Marissa Ranello

Marissa Ranello has absolute dedication is to the small presses which publish her, and consistently make her shine like a cubic zirconia in the rough.

You can check out her literary zine: http://antipatico.tk/ or drop her a line at mailto:MarissaRanello@hotmail.com?subject=Email%20from%20your%20EastVillagePoetry.com%20page.

 

 

"Nature"

This substance is unlike any
New Jersey chemical explosion I've known.
My pug nose does not mind
that it's pungent marriage is void of waste.
It lingers in my city born lungs.
It dangles from a weighted hook; prey
to my carcinogenics--it grows all around me.

© May, 2004

 


"Ogni Ieri"

Every yesterday, we reflect
upon ourselves
and hang
from the literary
umbilical cord, waiting
to receive
that stinging
paper cut
from the elitist
masses.

© June, 2004

 


"What I heard"

bad complexion
passive
aggressive
tendencies
she's a
cuckoo's
egg.

© June, 2004

 


"Taking Extra Precaution"

It was possible to summarize my behavior in one word: Irrational. In all that was false, the bloody shell in which I hid to cover the truth--alcoholism.

It is most annoying--but often true--that
the bleeding alcoholic who needs to show
self-discipline most, has the least opportunity
to acquire sobriety.

Sometimes when I did my very best drinking,
I became withdrawn, sometimes hysterically
overestimated, and most oftenly depressed.

Sometimes when I did my very best drinking,
I became insecure, sometimes overly cautious,
dismembering the rational decisions of the person
lurking in my bloody shell.

The moral here, for you
and me, is striking enough.
Only insert one
tampon at a time
while inebriated.

© 2004

 


"Passive Responses"

Inactivity is a strawberry-red-swirl
painted sheet-rocked wall, blemished
by memories of passing furniture.

Hyperactivity is a caffeinated-liquid-eye
liner wearing whore, tarnished
by dreams of inactivity.

© April, 2004

 


"Unlike Bees and the British, moths do not have a queen."

I don't want to wait
for the moths
to come and taper
my pants, anymore.

© April, 2004

 


"Requiem of Aversion"

Waxed siren burns fast in mind
arresting thoughts of yesterday.

Clouds set in, crying acid tears.
In red vinyl pants, she cowers on the corner.

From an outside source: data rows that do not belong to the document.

import Summits.AnomalousDissipation.AnomalousDissipation.Theorems.SolenoidalFractalHomogenisationLagrangianStepVmodIterate
import HarnessLib

/-!
# K1L_D (stmt-AnomalousDissipation-27980): (V_mod) flat stage, block (sf) — THE AMPLITUDE ITERATION ON THE PERIOD GRID
# (the (sf)/(fs) twin of `VmodGen.iterate_defect_le`, abstract propagator level; prover ad-k3l-bookkeeping-p1 g10, (sf) owner by RULING D28-5;
#  helper `--supports 27980 --as helper`)

Same abstract setting as `…VmodIterate` (prover ad-sawtooth-k1loc-p1 g15): two families of window maps `U, T` on `V2` with the cocycle
property, a grid `s_j = s₀ + j·t₁`, a slow label `ℓ ≠ 0`, a class predicate `CP` preserved by `U`, and the one-step tools
`hV1` ((V) un-squared on pair data), `hLk` (slow leakage of fast class data), `hFs` (fast content after one grid step, constants `cS, κ`),
`hTθ`/`hT1` (coarse decay/contraction at the label), plus ONE more shape the in-window sideband needs:
* `hFw` — fast content INSIDE a grid window: `√(fast(U(s_j,t) y)) ≤ cS·‖y‖ + √(fast y)` for `t ∈ [s_j, s_{j+1}]` (the `κ ≤ 1` reading of
  `VmodGen.sqrt_fast_le`, whose kill factor `exp(−π²·lo·(t−s)/2)` is `≤ 1`).
What differs from `iterate_defect_le`: the INITIAL STATE is a GENERAL weakly divergence-free class datum `y` (slow amplitude `≤ A 0`, fast content
`≤ F 0`) — the head window of a general-phase (sf)/(fs) window deposits such a state at the first grid point — and the conclusions are the AMPLITUDES,
not the defect: for majorising sequences `A, F ≥ 0` of the recursion `α_{j+1} ≤ (θ+cV)α_j + cL·φ_j`, `φ_{j+1} ≤ √2·cS·α_j + (cS+κ)φ_j`,

* `iterate_amplitude_grid_le` — at the grid points: `CP (U(s₀,s_j)y)`, `‖𝓕(U(s₀,s_j)y)(ℓ)‖ ≤ A j`, `√(fast(U(s₀,s_j)y)) ≤ F j`;
* **`iterate_amplitude_le`** — inside `[s_j, s_{j+1}]`: slow amplitude `‖𝓕(U(s₀,t)y)(ℓ)‖ ≤ (1+cV)·A j + cL·F j` and SIDEBAND
  `√(fast(U(s₀,t)y)) ≤ √2·cS·A j + (cS+1)·F j`.
The geometric majorants and the constants of the certifier's table (`Lines/onelevel-ss-regimes.md` §2 T-I / L-sb, §4 (sf)) are the business of the
(sf) coarse-row file; the dischargers of `hV1`/`hLk`/`hFs`/`hFw`/`hTθ`/`hT1` are p1 g15's (`…VmodPairV`, `…VmodLeakSlow`, `…VmodLeakEnergy`,
`…VmodCoarseDecay`).  `sorry`-free; NOT a proof of (sf), of the stub, of K1L_D or of AD; rung F-D1.A0.
-/

set_option linter.dupNamespace false

noncomputable section

namespace Summit.AnomalousDissipation.AnomalousDissipation.Theorems.SolenoidalFractalHomogenisation.LagrangianStep.VmodGen

open Set MeasureTheory Complex UnitAddTorus
open scoped InnerProductSpace ENNReal
open Literature.Analysis Literature.Analysis.FunctionSpaces Literature.Analysis.FunctionSpaces.Torus
open Literature.Analysis.FluidPDE Literature.Analysis.FluidPDE.Torus
open Summit.AnomalousDissipation.AnomalousDissipation.Theorems.SolenoidalFractalHomogenisation.LagrangianStep.VmodFlat (fc fc_sub)

section Iterate

variable {U T : ℝ → ℝ → (V2 →L[ℝ] V2)} {Tw s₀ t₁ : ℝ} {ℓ : Fin 3 → ℤ} {CP : V2 → Prop} {θ cV cL cS κ : ℝ}

set_option maxHeartbeats 1600000 in
/-- **THE AMPLITUDE INVARIANT AT THE GRID POINTS** (general class-pair initial state).  See the module docstring. -/
theorem iterate_amplitude_grid_le (hℓ : ℓ ≠ 0) (hs₀ : 0 ≤ s₀) (ht₁ : 0 < t₁)
    (hUcomp : ∀ s t r, 0 ≤ s → s ≤ t → t ≤ r → r ≤ Tw → ∀ y : V2, U t r (U s t y) = U s r y)
    (hUdf : ∀ s t (y : V2), U s t y ∈ divFreeL2 (Fin 3))
    (hUcl : ∀ s t, 0 ≤ s → s ≤ t → t ≤ Tw → ∀ y : V2, y ∈ divFreeL2 (Fin 3) → CP y → CP (U s t y))
    (hCPoff : ∀ y f : V2, CP y → (∀ k, k ≠ ℓ → k ≠ -ℓ → fc f k = fc y k) → fc f ℓ = 0 → fc f (-ℓ) = 0 → CP f)
    (hθ : 0 ≤ θ) (hcV : 0 ≤ cV) (hcL : 0 ≤ cL) (hcS : 0 ≤ cS) (hκ : 0 ≤ κ)
    (hV1 : ∀ j : ℕ, ∀ t, s₀ + j * t₁ ≤ t → t ≤ s₀ + (j + 1) * t₁ → t ≤ Tw → ∀ a : V2, a ∈ divFreeL2 (Fin 3) →
      (∀ k, k ≠ ℓ → k ≠ -ℓ → fc a k = 0) → ‖fc (U (s₀ + j * t₁) t a - T (s₀ + j * t₁) t a) ℓ‖ ≤ cV * ‖fc a ℓ‖)
    (hLk : ∀ j : ℕ, ∀ t, s₀ + j * t₁ ≤ t → t ≤ s₀ + (j + 1) * t₁ → t ≤ Tw → ∀ f : V2, f ∈ divFreeL2 (Fin 3) → CP f →
      fc f ℓ = 0 → fc f (-ℓ) = 0 → ‖fc (U (s₀ + j * t₁) t f) ℓ‖ ≤ cL * ‖f‖)
    (hFs : ∀ j : ℕ, s₀ + (j + 1) * t₁ ≤ Tw → ∀ y : V2, y ∈ divFreeL2 (Fin 3) → CP y →
      Real.sqrt (‖U (s₀ + j * t₁) (s₀ + (j + 1) * t₁) y‖ ^ 2 -
          (‖fc (U (s₀ + j * t₁) (s₀ + (j + 1) * t₁) y) ℓ‖ ^ 2 + ‖fc (U (s₀ + j * t₁) (s₀ + (j + 1) * t₁) y) (-ℓ)‖ ^ 2))
        ≤ cS * ‖y‖ + κ * Real.sqrt (‖y‖ ^ 2 - (‖fc y ℓ‖ ^ 2 + ‖fc y (-ℓ)‖ ^ 2)))
    (hTθ : ∀ j : ℕ, s₀ + (j + 1) * t₁ ≤ Tw → ∀ y : V2, y ∈ divFreeL2 (Fin 3) →
      ‖fc (T (s₀ + j * t₁) (s₀ + (j + 1) * t₁) y) ℓ‖ ≤ θ * ‖fc y ℓ‖)
    (y : V2) (hCPy : CP y) (hU0 : U s₀ s₀ y = y)
    (A F : ℕ → ℝ) (hA0 : ‖fc y ℓ‖ ≤ A 0)
    (hF0 : Real.sqrt (‖y‖ ^ 2 - (‖fc y ℓ‖ ^ 2 + ‖fc y (-ℓ)‖ ^ 2)) ≤ F 0)
    (hArec : ∀ j, (θ + cV) * A j + cL * F j ≤ A (j + 1)) (hFrec : ∀ j, Real.sqrt 2 * cS * A j + (cS + κ) * F j ≤ F (j + 1)) :
    ∀ j : ℕ, s₀ + j * t₁ ≤ Tw →
      CP (U s₀ (s₀ + j * t₁) y) ∧ ‖fc (U s₀ (s₀ + j * t₁) y) ℓ‖ ≤ A j ∧
      Real.sqrt (‖U s₀ (s₀ + j * t₁) y‖ ^ 2 - (‖fc (U s₀ (s₀ + j * t₁) y) ℓ‖ ^ 2 + ‖fc (U s₀ (s₀ + j * t₁) y) (-ℓ)‖ ^ 2)) ≤ F j := by
  intro j
  induction j with
  | zero =>
      intro _
      simp only [Nat.cast_zero, zero_mul, add_zero, hU0]
      exact ⟨hCPy, hA0, hF0⟩
  | succ j ih =>
      intro hj1
      have hcast : ((j + 1 : ℕ) : ℝ) = (j : ℝ) + 1 := by push_cast; ring
      rw [hcast] at hj1 ⊢
      have hj0 : s₀ + j * t₁ ≤ Tw := by nlinarith [ht₁]
      obtain ⟨hCPz, hα, hφ⟩ := ih hj0
      set sj : ℝ := s₀ + j * t₁ with hsj
      set sj1 : ℝ := s₀ + (j + 1) * t₁ with hsj1
      have hsj0 : 0 ≤ sj := by rw [hsj]; positivity
      have hs0j : s₀ ≤ sj := by rw [hsj]; nlinarith [ht₁]
      have hjj1 : sj ≤ sj1 := by rw [hsj, hsj1]; nlinarith [ht₁]
      set z : V2 := U s₀ sj y with hz
      have hzdf : z ∈ divFreeL2 (Fin 3) := hUdf _ _ _
      -- split the state
      obtain ⟨a, f, hzaf, hadf, hfdf, haoff, haℓ, -, hf1, hf2, hfoff, -, hnf⟩ := exists_pair_split hℓ z hzdf
      have hCPf : CP f := hCPoff z f hCPz hfoff hf1 hf2
      have hfnorm : ‖f‖ = Real.sqrt (‖z‖ ^ 2 - (‖fc z ℓ‖ ^ 2 + ‖fc z (-ℓ)‖ ^ 2)) := by
        rw [← hnf, Real.sqrt_sq (norm_nonneg _)]
      have hφ' : ‖f‖ ≤ F j := by rw [hfnorm]; exact hφ
      -- cocycle
      have hz1 : U s₀ sj1 y = U sj sj1 z := by rw [hz, hUcomp s₀ sj sj1 hs₀ hs0j hjj1 hj1]
      have hUz : U sj sj1 z = U sj sj1 a + U sj sj1 f := by rw [hzaf, map_add]
      -- one-step estimates
      have e1 : ‖fc (U sj sj1 a - T sj sj1 a) ℓ‖ ≤ cV * ‖fc a ℓ‖ := hV1 j sj1 hjj1 le_rfl hj1 a hadf haoff
      have e2 : ‖fc (U sj sj1 f) ℓ‖ ≤ cL * ‖f‖ := hLk j sj1 hjj1 le_rfl hj1 f hfdf hCPf hf1 hf2
      have e3 : ‖fc (T sj sj1 a) ℓ‖ ≤ θ * ‖fc a ℓ‖ := hTθ j hj1 a hadf
      refine ⟨?_, ?_, ?_⟩
      · rw [hz1]; exact hUcl sj sj1 hsj0 hjj1 hj1 z hzdf hCPz
      · rw [hz1, hUz, fc_add]
        have hsplit : fc (U sj sj1 a) ℓ = fc (T sj sj1 a) ℓ + fc (U sj sj1 a - T sj sj1 a) ℓ := by rw [fc_sub]; abel
        calc ‖fc (U sj sj1 a) ℓ + fc (U sj sj1 f) ℓ‖ ≤ ‖fc (U sj sj1 a) ℓ‖ + ‖fc (U sj sj1 f) ℓ‖ := norm_add_le _ _
          _ ≤ (‖fc (T sj sj1 a) ℓ‖ + ‖fc (U sj sj1 a - T sj sj1 a) ℓ‖) + cL * ‖f‖ := by
              rw [hsplit]; exact add_le_add (norm_add_le _ _) e2
          _ ≤ (θ * ‖fc a ℓ‖ + cV * ‖fc a ℓ‖) + cL * F j := add_le_add (add_le_add e3 e1) (mul_le_mul_of_nonneg_left hφ' hcL)
          _ = (θ + cV) * ‖fc z ℓ‖ + cL * F j := by rw [haℓ]; ring
          _ ≤ (θ + cV) * A j + cL * F j := by nlinarith [mul_le_mul_of_nonneg_left hα (add_nonneg hθ hcV)]
          _ ≤ A (j + 1) := hArec j
      · rw [hz1]
        have h1 := hFs j hj1 z hzdf hCPz
        have h2 : ‖z‖ ≤ Real.sqrt 2 * ‖fc z ℓ‖ + Real.sqrt (‖z‖ ^ 2 - (‖fc z ℓ‖ ^ 2 + ‖fc z (-ℓ)‖ ^ 2)) :=
          norm_le_sqrt_two_mul_add_sqrt hℓ z
        calc _ ≤ cS * ‖z‖ + κ * Real.sqrt (‖z‖ ^ 2 - (‖fc z ℓ‖ ^ 2 + ‖fc z (-ℓ)‖ ^ 2)) := h1
          _ ≤ cS * (Real.sqrt 2 * A j + F j) + κ * F j := by
              have h3 : ‖z‖ ≤ Real.sqrt 2 * A j + F j :=
                h2.trans (add_le_add (mul_le_mul_of_nonneg_left hα (Real.sqrt_nonneg 2)) hφ)
              nlinarith [mul_le_mul_of_nonneg_left h3 hcS, mul_le_mul_of_nonneg_left hφ hκ]
          _ = Real.sqrt 2 * cS * A j + (cS + κ) * F j := by ring
          _ ≤ F (j + 1) := hFrec j

set_option maxHeartbeats 1600000 in
/-- **THE AMPLITUDE ITERATION (in-window conclusions).**  Under the hypotheses of `iterate_amplitude_grid_le` and the in-window fast-content shape
`hFw` and (V)/leak shapes on partial windows (`hV1`, `hLk`, already stated for `t ∈ [s_j, s_{j+1}]`) and the coarse contraction `hT1`:
for `t ∈ [s_j, s_{j+1}]`, `t ≤ Tw`,
`‖𝓕(U(s₀,t)y)(ℓ)‖ ≤ (1+cV)·A j + cL·F j`  and  `√(‖U(s₀,t)y‖² − ‖𝓕(U(s₀,t)y)(ℓ)‖² − ‖𝓕(U(s₀,t)y)(−ℓ)‖²) ≤ √2·cS·A j + (cS+1)·F j`. -/
theorem iterate_amplitude_le (hℓ : ℓ ≠ 0) (hs₀ : 0 ≤ s₀) (ht₁ : 0 < t₁)
    (hUcomp : ∀ s t r, 0 ≤ s → s ≤ t → t ≤ r → r ≤ Tw → ∀ y : V2, U t r (U s t y) = U s r y)
    (hUdf : ∀ s t (y : V2), U s t y ∈ divFreeL2 (Fin 3))
    (hUcl : ∀ s t, 0 ≤ s → s ≤ t → t ≤ Tw → ∀ y : V2, y ∈ divFreeL2 (Fin 3) → CP y → CP (U s t y))
    (hCPoff : ∀ y f : V2, CP y → (∀ k, k ≠ ℓ → k ≠ -ℓ → fc f k = fc y k) → fc f ℓ = 0 → fc f (-ℓ) = 0 → CP f)
    (hθ : 0 ≤ θ) (hcV : 0 ≤ cV) (hcL : 0 ≤ cL) (hcS : 0 ≤ cS) (hκ : 0 ≤ κ)
    (hV1 : ∀ j : ℕ, ∀ t, s₀ + j * t₁ ≤ t → t ≤ s₀ + (j + 1) * t₁ → t ≤ Tw → ∀ a : V2, a ∈ divFreeL2 (Fin 3) →
      (∀ k, k ≠ ℓ → k ≠ -ℓ → fc a k = 0) → ‖fc (U (s₀ + j * t₁) t a - T (s₀ + j * t₁) t a) ℓ‖ ≤ cV * ‖fc a ℓ‖)
    (hLk : ∀ j : ℕ, ∀ t, s₀ + j * t₁ ≤ t → t ≤ s₀ + (j + 1) * t₁ → t ≤ Tw → ∀ f : V2, f ∈ divFreeL2 (Fin 3) → CP f →
      fc f ℓ = 0 → fc f (-ℓ) = 0 → ‖fc (U (s₀ + j * t₁) t f) ℓ‖ ≤ cL * ‖f‖)
    (hFs : ∀ j : ℕ, s₀ + (j + 1) * t₁ ≤ Tw → ∀ y : V2, y ∈ divFreeL2 (Fin 3) → CP y →
      Real.sqrt (‖U (s₀ + j * t₁) (s₀ + (j + 1) * t₁) y‖ ^ 2 -
          (‖fc (U (s₀ + j * t₁) (s₀ + (j + 1) * t₁) y) ℓ‖ ^ 2 + ‖fc (U (s₀ + j * t₁) (s₀ + (j + 1) * t₁) y) (-ℓ)‖ ^ 2))
        ≤ cS * ‖y‖ + κ * Real.sqrt (‖y‖ ^ 2 - (‖fc y ℓ‖ ^ 2 + ‖fc y (-ℓ)‖ ^ 2)))
    (hFw : ∀ j : ℕ, ∀ t, s₀ + j * t₁ ≤ t → t ≤ s₀ + (j + 1) * t₁ → t ≤ Tw → ∀ y : V2, y ∈ divFreeL2 (Fin 3) → CP y →
      Real.sqrt (‖U (s₀ + j * t₁) t y‖ ^ 2 - (‖fc (U (s₀ + j * t₁) t y) ℓ‖ ^ 2 + ‖fc (U (s₀ + j * t₁) t y) (-ℓ)‖ ^ 2))
        ≤ cS * ‖y‖ + Real.sqrt (‖y‖ ^ 2 - (‖fc y ℓ‖ ^ 2 + ‖fc y (-ℓ)‖ ^ 2)))
    (hTθ : ∀ j : ℕ, s₀ + (j + 1) * t₁ ≤ Tw → ∀ y : V2, y ∈ divFreeL2 (Fin 3) →
      ‖fc (T (s₀ + j * t₁) (s₀ + (j + 1) * t₁) y) ℓ‖ ≤ θ * ‖fc y ℓ‖)
    (hT1 : ∀ s t, 0 ≤ s → s ≤ t → t ≤ Tw → ∀ y : V2, y ∈ divFreeL2 (Fin 3) → ‖fc (T s t y) ℓ‖ ≤ ‖fc y ℓ‖)
    (y : V2) (hCPy : CP y) (hU0 : U s₀ s₀ y = y)
    (A F : ℕ → ℝ) (hA0 : ‖fc y ℓ‖ ≤ A 0)
    (hF0 : Real.sqrt (‖y‖ ^ 2 - (‖fc y ℓ‖ ^ 2 + ‖fc y (-ℓ)‖ ^ 2)) ≤ F 0)
    (hArec : ∀ j, (θ + cV) * A j + cL * F j ≤ A (j + 1)) (hFrec : ∀ j, Real.sqrt 2 * cS * A j + (cS + κ) * F j ≤ F (j + 1)) :
    ∀ j : ℕ, ∀ t, s₀ + j * t₁ ≤ t → t ≤ s₀ + (j + 1) * t₁ → t ≤ Tw →
      ‖fc (U s₀ t y) ℓ‖ ≤ (1 + cV) * A j + cL * F j ∧
      Real.sqrt (‖U s₀ t y‖ ^ 2 - (‖fc (U s₀ t y) ℓ‖ ^ 2 + ‖fc (U s₀ t y) (-ℓ)‖ ^ 2)) ≤ Real.sqrt 2 * cS * A j + (cS + 1) * F j := by
  have inv := iterate_amplitude_grid_le hℓ hs₀ ht₁ hUcomp hUdf hUcl hCPoff hθ hcV hcL hcS hκ hV1 hLk hFs hTθ y hCPy hU0
    A F hA0 hF0 hArec hFrec
  intro j t hjt htj1 htT
  have hj0 : s₀ + j * t₁ ≤ Tw := hjt.trans htT
  obtain ⟨hCPz, hα, hφ⟩ := inv j hj0
  set sj : ℝ := s₀ + j * t₁ with hsj
  have hsj0 : 0 ≤ sj := by rw [hsj]; positivity
  have hs0j : s₀ ≤ sj := by rw [hsj]; nlinarith [ht₁]
  set z : V2 := U s₀ sj y with hz
  have hzdf : z ∈ divFreeL2 (Fin 3) := hUdf _ _ _
  obtain ⟨a, f, hzaf, hadf, hfdf, haoff, haℓ, -, hf1, hf2, hfoff, -, hnf⟩ := exists_pair_split hℓ z hzdf
  have hCPf : CP f := hCPoff z f hCPz hfoff hf1 hf2
  have hfnorm : ‖f‖ = Real.sqrt (‖z‖ ^ 2 - (‖fc z ℓ‖ ^ 2 + ‖fc z (-ℓ)‖ ^ 2)) := by
    rw [← hnf, Real.sqrt_sq (norm_nonneg _)]
  have hφ' : ‖f‖ ≤ F j := by rw [hfnorm]; exact hφ
  have hzt : U s₀ t y = U sj t z := by rw [hz, hUcomp s₀ sj t hs₀ hs0j hjt htT]
  refine ⟨?_, ?_⟩
  · -- slow amplitude inside the window
    have e1 : ‖fc (U sj t a - T sj t a) ℓ‖ ≤ cV * ‖fc a ℓ‖ := hV1 j t hjt htj1 htT a hadf haoff
    have e2 : ‖fc (U sj t f) ℓ‖ ≤ cL * ‖f‖ := hLk j t hjt htj1 htT f hfdf hCPf hf1 hf2
    have e3 : ‖fc (T sj t a) ℓ‖ ≤ ‖fc a ℓ‖ := hT1 sj t hsj0 hjt htT a hadf
    rw [hzt, hzaf, map_add, fc_add]
    have hsplit : fc (U sj t a) ℓ = fc (T sj t a) ℓ + fc (U sj t a - T sj t a) ℓ := by rw [fc_sub]; abel
    calc ‖fc (U sj t a) ℓ + fc (U sj t f) ℓ‖ ≤ ‖fc (U sj t a) ℓ‖ + ‖fc (U sj t f) ℓ‖ := norm_add_le _ _
      _ ≤ (‖fc (T sj t a) ℓ‖ + ‖fc (U sj t a - T sj t a) ℓ‖) + cL * ‖f‖ := by
          rw [hsplit]; exact add_le_add (norm_add_le _ _) e2
      _ ≤ (‖fc a ℓ‖ + cV * ‖fc a ℓ‖) + cL * F j := add_le_add (add_le_add e3 e1) (mul_le_mul_of_nonneg_left hφ' hcL)
      _ = (1 + cV) * ‖fc z ℓ‖ + cL * F j := by rw [haℓ]; ring
      _ ≤ (1 + cV) * A j + cL * F j := by nlinarith [mul_le_mul_of_nonneg_left hα (add_nonneg zero_le_one hcV)]
  · -- sideband inside the window
    rw [hzt]
    have h1 := hFw j t hjt htj1 htT z hzdf hCPz
    have h2 : ‖z‖ ≤ Real.sqrt 2 * ‖fc z ℓ‖ + Real.sqrt (‖z‖ ^ 2 - (‖fc z ℓ‖ ^ 2 + ‖fc z (-ℓ)‖ ^ 2)) :=
      norm_le_sqrt_two_mul_add_sqrt hℓ z
    calc _ ≤ cS * ‖z‖ + Real.sqrt (‖z‖ ^ 2 - (‖fc z ℓ‖ ^ 2 + ‖fc z (-ℓ)‖ ^ 2)) := h1
      _ ≤ cS * (Real.sqrt 2 * A j + F j) + F j := by
          have h3 : ‖z‖ ≤ Real.sqrt 2 * A j + F j :=
            h2.trans (add_le_add (mul_le_mul_of_nonneg_left hα (Real.sqrt_nonneg 2)) hφ)
          nlinarith [mul_le_mul_of_nonneg_left h3 hcS]
      _ = Real.sqrt 2 * cS * A j + (cS + 1) * F j := by ring

end Iterate

end Summit.AnomalousDissipation.AnomalousDissipation.Theorems.SolenoidalFractalHomogenisation.LagrangianStep.VmodGen

end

Wet, she emulates a fruit roll up
stuck to a lamp post.

© March, 2004

 


"Cerebral Blood Flow"

My head is in flames.
Anxiety interferes with rational thought,
feeding the malnourished fire within me.
Words are spoon fed into my ears
by people who aren't there.

© April, 2004

 


"Sixty Sloppy Seconds"

In a New York minute, a new tRiBeCa gallery will open
and a mom & pop store will go out of business.

In a New York minute, an artist will sell his painting
and a bicycle messenger will be hit by a moving vehicle.

In a New York minute, students will gather for world peace
and a child from the Bronx will be shot by a stray bullet.

In a New York minute, Michael Bloomberg will get a trim
and Rudy Giuliani will find more hair in the drain.

In a New York minute, a street performer will make five dollars and a homeless man will freeze to death.

In a New York minute, fifty tourists will photograph the Statue of Liberty and Governors Island will remain unacknowledged.

In a New York minute, one hundred pigeons will defecate in Battery Park and two hundred people will lose their jobs.

In a New York minute, a Brooklyn family will move to Staten Island and a Staten Island family will move to New Jersey.

In a New York minute, a couple will be married in a Catholic Church and a Rabbi will discover anti-semetic graffiti has been written on a cinegog.

In a New York minute, a celebrity will purchase a two million dollar necklace and a single mother will pick up her welfare check.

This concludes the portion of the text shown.